— YOUR TASK —
Within the data below, find the string "endomorphisms" and return each line where it occurs.

— RECORDED DATA —

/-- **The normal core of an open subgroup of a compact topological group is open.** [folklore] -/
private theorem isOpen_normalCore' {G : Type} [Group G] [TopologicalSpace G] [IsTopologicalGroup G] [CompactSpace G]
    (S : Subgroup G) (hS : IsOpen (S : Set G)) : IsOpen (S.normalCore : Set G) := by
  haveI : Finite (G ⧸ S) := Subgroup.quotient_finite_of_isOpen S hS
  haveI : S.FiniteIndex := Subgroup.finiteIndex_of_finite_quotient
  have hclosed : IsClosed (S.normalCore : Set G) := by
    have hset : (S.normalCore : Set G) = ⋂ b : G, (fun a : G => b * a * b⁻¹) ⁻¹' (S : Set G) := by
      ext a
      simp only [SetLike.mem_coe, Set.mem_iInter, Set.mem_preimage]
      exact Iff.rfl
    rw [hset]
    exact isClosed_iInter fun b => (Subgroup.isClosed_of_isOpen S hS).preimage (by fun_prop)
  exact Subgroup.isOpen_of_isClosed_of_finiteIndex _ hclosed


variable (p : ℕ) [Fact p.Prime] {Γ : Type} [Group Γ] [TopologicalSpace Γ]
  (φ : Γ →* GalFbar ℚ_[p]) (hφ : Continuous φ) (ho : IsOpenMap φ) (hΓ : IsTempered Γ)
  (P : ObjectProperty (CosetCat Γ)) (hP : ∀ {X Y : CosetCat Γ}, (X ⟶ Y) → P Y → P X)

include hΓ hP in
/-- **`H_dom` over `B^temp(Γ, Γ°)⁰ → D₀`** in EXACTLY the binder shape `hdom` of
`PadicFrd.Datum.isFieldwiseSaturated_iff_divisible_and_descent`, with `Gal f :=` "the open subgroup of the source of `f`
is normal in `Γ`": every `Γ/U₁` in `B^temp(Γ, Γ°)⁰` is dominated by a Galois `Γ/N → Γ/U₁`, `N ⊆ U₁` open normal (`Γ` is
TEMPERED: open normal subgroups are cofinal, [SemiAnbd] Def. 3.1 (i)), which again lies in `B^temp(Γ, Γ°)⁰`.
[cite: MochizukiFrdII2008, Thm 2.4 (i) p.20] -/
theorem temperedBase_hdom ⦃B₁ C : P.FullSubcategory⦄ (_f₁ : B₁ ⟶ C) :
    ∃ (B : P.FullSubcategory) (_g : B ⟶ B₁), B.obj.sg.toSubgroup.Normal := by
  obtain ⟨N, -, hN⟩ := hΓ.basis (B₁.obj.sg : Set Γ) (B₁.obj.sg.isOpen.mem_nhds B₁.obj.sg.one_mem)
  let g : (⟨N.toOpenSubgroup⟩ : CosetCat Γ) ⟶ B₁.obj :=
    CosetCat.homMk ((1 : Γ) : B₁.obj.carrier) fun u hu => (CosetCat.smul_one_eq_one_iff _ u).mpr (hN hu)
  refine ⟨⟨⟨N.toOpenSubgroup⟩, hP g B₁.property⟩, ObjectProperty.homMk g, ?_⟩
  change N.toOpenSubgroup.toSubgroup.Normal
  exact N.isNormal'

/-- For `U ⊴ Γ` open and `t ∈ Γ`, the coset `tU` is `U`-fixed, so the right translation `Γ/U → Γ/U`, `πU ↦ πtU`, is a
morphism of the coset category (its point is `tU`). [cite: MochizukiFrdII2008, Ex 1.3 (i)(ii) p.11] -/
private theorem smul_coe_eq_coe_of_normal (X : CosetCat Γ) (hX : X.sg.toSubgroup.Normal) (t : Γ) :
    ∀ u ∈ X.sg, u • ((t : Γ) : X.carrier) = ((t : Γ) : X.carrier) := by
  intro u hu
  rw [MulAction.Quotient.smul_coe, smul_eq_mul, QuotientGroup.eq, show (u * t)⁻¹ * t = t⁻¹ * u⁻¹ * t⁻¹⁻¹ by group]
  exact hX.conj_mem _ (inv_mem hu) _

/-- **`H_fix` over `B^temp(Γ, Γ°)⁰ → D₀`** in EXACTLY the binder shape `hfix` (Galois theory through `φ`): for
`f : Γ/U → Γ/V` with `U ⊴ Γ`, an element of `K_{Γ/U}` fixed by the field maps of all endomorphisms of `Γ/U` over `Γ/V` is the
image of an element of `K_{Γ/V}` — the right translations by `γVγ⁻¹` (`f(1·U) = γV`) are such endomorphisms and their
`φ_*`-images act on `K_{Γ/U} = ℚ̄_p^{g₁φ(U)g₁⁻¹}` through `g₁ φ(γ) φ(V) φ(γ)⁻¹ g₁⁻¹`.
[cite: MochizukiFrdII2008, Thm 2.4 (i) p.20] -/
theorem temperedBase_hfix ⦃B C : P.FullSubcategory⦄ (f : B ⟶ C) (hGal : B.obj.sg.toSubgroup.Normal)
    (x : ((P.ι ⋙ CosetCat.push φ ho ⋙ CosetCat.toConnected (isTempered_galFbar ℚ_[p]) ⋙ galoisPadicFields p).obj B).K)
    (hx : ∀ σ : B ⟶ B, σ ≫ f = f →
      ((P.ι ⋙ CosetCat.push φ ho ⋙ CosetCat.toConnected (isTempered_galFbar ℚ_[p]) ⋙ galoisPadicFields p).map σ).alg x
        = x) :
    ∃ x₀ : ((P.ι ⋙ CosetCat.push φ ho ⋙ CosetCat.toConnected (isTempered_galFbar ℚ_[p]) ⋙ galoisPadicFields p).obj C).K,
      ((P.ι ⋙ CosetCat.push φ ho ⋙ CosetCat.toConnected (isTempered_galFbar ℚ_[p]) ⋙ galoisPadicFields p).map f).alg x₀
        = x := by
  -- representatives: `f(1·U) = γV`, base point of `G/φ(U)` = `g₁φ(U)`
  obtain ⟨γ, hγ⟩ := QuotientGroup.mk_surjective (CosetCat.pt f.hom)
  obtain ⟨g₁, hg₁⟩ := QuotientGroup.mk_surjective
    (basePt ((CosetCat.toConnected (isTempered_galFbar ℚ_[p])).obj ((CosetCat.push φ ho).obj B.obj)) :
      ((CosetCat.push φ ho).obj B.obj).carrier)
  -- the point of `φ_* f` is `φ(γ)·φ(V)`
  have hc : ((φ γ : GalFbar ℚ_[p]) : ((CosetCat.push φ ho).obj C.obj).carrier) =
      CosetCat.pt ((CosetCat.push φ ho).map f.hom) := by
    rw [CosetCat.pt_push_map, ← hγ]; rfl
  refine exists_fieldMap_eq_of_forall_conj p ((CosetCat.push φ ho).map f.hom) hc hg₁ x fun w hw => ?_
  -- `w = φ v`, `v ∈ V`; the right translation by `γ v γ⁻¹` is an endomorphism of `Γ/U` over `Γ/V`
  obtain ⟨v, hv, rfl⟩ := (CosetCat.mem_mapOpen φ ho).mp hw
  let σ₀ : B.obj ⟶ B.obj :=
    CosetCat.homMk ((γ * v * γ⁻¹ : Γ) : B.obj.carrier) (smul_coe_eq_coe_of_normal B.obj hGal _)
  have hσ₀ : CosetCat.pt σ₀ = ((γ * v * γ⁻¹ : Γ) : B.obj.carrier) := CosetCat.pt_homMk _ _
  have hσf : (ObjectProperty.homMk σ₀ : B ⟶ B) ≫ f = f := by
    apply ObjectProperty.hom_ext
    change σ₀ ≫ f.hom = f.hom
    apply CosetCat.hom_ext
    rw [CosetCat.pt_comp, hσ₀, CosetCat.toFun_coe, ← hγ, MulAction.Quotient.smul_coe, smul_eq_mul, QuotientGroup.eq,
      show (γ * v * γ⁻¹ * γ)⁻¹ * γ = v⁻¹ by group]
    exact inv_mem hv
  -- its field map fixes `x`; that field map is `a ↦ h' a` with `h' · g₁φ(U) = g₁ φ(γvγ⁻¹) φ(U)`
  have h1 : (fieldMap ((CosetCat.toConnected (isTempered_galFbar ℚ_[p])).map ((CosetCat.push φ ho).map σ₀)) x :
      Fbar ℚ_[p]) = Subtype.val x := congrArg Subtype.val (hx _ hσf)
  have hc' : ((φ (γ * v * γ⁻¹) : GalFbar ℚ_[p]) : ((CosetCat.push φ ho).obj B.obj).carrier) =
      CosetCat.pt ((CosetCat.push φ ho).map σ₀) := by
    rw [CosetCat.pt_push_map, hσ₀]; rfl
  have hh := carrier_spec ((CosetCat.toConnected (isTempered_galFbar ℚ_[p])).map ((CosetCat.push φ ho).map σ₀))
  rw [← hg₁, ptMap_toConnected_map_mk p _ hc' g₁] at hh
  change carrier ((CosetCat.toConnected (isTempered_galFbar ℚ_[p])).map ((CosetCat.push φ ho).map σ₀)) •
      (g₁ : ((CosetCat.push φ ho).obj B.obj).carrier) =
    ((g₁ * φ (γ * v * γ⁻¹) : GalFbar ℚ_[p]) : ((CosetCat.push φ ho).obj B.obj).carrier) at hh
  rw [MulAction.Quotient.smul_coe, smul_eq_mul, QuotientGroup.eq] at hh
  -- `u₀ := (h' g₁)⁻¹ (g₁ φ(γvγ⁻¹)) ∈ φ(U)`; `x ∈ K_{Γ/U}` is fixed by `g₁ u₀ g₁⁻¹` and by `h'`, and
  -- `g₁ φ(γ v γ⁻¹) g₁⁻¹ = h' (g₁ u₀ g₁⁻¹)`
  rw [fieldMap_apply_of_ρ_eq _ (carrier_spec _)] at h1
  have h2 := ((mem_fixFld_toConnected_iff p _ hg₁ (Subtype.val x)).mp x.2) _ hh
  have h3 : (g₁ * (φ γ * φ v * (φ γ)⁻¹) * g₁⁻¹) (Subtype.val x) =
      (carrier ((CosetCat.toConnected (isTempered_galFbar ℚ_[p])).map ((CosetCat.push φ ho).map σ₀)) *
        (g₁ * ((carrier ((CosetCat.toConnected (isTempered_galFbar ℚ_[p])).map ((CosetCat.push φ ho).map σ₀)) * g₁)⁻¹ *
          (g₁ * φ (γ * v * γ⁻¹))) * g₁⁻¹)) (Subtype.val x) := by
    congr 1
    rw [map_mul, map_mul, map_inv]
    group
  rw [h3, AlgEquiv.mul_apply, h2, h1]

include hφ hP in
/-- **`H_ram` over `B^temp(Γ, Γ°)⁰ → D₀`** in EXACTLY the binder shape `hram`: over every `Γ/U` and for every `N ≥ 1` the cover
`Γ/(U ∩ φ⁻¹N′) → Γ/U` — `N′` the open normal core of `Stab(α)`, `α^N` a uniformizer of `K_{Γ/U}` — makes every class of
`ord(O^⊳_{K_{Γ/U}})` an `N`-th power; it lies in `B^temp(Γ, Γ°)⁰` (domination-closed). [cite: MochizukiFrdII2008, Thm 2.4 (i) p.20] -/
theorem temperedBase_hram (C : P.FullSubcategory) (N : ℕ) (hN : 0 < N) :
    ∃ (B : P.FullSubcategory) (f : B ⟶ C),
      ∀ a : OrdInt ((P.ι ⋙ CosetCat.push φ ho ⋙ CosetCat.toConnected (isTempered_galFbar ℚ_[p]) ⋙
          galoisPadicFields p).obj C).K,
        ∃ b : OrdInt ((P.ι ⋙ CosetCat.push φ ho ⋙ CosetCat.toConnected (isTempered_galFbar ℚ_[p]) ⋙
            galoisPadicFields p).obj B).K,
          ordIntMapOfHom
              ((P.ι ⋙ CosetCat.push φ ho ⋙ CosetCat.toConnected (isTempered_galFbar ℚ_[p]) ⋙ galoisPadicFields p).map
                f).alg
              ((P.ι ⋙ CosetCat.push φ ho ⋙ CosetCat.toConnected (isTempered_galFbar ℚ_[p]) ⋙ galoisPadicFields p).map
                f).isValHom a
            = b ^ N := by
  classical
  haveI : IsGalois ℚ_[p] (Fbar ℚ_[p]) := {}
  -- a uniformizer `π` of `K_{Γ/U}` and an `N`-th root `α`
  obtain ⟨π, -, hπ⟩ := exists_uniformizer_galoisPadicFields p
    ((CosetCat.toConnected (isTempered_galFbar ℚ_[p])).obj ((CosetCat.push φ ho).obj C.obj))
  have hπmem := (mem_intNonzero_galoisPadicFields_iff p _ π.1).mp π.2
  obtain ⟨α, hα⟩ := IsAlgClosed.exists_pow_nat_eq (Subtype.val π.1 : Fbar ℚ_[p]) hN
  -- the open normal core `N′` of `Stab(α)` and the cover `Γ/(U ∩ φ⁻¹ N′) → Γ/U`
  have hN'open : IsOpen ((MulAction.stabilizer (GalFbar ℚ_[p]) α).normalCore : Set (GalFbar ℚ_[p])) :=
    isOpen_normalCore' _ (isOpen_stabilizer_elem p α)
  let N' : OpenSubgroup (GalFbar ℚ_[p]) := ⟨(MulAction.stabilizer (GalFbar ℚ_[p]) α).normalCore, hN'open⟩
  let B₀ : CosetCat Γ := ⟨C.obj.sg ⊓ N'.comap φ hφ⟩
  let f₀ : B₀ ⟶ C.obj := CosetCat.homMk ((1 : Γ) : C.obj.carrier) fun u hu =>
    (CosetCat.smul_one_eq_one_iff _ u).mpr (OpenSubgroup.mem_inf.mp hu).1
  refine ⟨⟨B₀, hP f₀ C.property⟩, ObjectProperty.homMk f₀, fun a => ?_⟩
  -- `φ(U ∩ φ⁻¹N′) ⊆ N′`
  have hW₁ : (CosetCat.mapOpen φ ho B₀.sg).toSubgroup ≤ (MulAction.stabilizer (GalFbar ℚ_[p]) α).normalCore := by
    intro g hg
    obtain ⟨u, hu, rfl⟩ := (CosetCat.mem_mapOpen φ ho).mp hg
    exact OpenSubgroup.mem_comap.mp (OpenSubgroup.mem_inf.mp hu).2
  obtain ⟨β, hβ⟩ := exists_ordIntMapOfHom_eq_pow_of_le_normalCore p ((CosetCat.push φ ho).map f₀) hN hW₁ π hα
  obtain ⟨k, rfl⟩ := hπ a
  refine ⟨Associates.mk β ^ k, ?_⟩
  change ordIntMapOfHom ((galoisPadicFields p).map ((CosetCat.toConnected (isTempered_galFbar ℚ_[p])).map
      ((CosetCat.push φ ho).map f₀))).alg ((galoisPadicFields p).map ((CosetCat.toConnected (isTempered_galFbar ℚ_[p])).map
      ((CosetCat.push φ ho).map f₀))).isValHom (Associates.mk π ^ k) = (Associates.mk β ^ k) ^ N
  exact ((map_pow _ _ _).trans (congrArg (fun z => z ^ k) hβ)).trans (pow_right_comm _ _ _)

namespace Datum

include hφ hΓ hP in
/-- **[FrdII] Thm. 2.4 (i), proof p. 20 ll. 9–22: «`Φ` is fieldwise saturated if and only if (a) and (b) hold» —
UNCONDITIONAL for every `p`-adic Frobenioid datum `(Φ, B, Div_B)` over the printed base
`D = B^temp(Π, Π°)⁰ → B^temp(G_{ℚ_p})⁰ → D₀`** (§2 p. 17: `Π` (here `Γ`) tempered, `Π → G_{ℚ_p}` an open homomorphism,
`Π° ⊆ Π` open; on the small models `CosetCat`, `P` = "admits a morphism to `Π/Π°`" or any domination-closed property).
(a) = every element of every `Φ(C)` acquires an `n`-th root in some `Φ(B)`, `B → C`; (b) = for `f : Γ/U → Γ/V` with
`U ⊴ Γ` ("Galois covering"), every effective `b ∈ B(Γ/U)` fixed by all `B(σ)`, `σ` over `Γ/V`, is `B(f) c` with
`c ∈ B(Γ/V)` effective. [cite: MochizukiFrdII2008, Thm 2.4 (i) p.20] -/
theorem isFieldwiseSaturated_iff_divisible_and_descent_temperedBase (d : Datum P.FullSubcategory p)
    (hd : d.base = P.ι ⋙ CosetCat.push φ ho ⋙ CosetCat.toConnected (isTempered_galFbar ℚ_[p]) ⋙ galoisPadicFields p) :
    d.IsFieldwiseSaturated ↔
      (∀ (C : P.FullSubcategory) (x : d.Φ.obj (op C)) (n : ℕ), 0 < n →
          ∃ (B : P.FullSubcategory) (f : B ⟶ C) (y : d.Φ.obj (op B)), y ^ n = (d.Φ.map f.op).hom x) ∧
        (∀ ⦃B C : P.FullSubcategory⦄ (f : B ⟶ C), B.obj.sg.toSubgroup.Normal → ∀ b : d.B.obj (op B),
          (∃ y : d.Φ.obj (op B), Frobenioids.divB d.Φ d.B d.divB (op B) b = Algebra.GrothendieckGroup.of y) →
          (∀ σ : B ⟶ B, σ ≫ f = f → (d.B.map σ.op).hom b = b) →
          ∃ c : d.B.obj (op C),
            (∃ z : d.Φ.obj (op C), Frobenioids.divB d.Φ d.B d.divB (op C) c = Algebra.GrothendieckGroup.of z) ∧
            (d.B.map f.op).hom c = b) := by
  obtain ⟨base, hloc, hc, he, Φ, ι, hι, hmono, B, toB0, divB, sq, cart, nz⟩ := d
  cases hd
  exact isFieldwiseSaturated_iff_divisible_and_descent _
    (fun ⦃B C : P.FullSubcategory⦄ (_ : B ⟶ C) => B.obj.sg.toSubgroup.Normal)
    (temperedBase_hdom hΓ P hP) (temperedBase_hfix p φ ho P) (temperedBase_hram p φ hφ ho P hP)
* * *
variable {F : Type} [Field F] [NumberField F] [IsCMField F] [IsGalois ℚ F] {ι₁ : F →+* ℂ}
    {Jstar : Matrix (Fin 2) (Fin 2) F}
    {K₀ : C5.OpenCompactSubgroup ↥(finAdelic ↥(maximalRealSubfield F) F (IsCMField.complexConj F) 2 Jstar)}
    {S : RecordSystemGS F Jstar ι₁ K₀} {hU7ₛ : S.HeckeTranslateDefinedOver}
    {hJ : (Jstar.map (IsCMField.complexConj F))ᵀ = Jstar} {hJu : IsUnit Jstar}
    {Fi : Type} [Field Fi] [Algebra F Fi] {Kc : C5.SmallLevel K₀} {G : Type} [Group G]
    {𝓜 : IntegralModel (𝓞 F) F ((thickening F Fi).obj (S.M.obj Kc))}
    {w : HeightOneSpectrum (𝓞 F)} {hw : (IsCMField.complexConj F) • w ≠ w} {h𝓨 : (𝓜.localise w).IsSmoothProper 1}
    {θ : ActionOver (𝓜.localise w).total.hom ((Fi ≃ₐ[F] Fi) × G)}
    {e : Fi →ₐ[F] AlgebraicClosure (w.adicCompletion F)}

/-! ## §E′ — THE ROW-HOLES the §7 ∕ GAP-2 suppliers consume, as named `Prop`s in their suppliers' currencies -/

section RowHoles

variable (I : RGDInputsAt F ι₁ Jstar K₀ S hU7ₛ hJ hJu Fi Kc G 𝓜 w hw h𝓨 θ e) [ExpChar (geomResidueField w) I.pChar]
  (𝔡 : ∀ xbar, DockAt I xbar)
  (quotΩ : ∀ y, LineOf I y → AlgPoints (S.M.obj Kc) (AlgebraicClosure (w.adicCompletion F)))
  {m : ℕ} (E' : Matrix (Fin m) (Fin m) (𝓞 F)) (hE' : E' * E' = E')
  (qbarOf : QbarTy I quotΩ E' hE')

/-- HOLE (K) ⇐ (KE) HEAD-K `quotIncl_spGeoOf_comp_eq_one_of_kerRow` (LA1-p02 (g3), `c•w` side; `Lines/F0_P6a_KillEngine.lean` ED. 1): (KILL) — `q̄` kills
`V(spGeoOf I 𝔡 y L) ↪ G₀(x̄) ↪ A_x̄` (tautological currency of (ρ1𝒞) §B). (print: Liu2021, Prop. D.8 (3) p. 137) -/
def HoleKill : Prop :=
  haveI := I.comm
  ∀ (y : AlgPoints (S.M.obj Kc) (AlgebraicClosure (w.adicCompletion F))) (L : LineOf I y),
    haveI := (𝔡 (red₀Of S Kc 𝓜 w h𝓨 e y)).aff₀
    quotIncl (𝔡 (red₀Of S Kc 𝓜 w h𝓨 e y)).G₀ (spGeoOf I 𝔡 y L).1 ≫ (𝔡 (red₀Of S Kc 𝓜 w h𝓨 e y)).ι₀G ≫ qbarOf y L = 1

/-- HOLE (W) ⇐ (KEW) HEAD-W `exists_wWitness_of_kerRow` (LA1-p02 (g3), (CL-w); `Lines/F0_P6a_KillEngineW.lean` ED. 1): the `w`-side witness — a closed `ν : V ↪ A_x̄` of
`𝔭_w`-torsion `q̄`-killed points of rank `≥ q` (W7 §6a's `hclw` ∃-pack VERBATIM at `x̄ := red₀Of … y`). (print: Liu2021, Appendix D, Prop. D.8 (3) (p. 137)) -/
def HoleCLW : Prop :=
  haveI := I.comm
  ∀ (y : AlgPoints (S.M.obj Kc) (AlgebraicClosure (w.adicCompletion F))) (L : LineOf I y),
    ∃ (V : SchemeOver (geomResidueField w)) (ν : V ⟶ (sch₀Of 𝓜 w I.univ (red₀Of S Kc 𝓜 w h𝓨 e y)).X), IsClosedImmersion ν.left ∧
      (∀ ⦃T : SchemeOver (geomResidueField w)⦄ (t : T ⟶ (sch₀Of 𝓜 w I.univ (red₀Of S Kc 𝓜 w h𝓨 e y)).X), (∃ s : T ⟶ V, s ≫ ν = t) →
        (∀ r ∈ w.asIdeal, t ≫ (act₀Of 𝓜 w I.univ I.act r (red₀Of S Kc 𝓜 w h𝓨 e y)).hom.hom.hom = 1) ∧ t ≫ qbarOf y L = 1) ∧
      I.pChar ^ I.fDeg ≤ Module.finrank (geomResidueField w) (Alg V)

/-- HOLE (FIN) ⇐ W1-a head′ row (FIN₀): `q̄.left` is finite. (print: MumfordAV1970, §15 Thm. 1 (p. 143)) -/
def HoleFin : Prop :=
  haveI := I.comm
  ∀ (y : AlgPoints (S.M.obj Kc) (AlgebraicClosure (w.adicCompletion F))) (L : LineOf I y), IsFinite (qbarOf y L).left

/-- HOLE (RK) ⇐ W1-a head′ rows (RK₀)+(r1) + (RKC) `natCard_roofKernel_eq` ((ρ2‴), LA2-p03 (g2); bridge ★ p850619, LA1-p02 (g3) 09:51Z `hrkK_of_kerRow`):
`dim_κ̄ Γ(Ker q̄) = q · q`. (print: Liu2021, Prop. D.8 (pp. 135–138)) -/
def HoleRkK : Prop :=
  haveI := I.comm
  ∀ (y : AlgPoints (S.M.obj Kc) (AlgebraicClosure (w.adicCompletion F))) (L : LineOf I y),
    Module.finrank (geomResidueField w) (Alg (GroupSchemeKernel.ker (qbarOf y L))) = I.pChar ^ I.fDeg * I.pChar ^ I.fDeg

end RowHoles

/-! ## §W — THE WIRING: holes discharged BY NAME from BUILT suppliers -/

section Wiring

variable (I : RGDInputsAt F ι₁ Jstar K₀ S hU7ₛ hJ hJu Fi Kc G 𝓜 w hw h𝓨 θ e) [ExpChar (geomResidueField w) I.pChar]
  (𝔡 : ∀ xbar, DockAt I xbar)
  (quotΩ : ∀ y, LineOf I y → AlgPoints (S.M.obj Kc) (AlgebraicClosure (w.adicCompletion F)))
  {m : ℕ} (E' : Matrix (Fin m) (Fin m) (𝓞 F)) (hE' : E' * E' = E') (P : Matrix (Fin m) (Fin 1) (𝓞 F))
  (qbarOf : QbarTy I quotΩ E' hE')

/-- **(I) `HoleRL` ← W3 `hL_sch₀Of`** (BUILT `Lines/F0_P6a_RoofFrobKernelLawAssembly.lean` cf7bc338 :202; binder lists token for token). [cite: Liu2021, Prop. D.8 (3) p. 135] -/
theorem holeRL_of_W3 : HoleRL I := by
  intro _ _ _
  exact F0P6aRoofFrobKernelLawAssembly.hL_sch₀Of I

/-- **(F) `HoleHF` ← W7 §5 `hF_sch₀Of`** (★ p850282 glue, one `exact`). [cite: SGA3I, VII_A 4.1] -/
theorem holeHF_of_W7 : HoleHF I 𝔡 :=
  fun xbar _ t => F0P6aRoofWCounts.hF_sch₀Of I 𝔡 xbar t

— SOLUTION TO THIS EXERCISE —
`f : Γ/U → Γ/V` with `U ⊴ Γ`, an element of `K_{Γ/U}` fixed by the field maps of all endomorphisms of `Γ/U` over `Γ/V` is the
image of an element of `K_{Γ/V}` — the right translations by `γVγ⁻¹` (`f(1·U) = γV`) are such endomorphisms and their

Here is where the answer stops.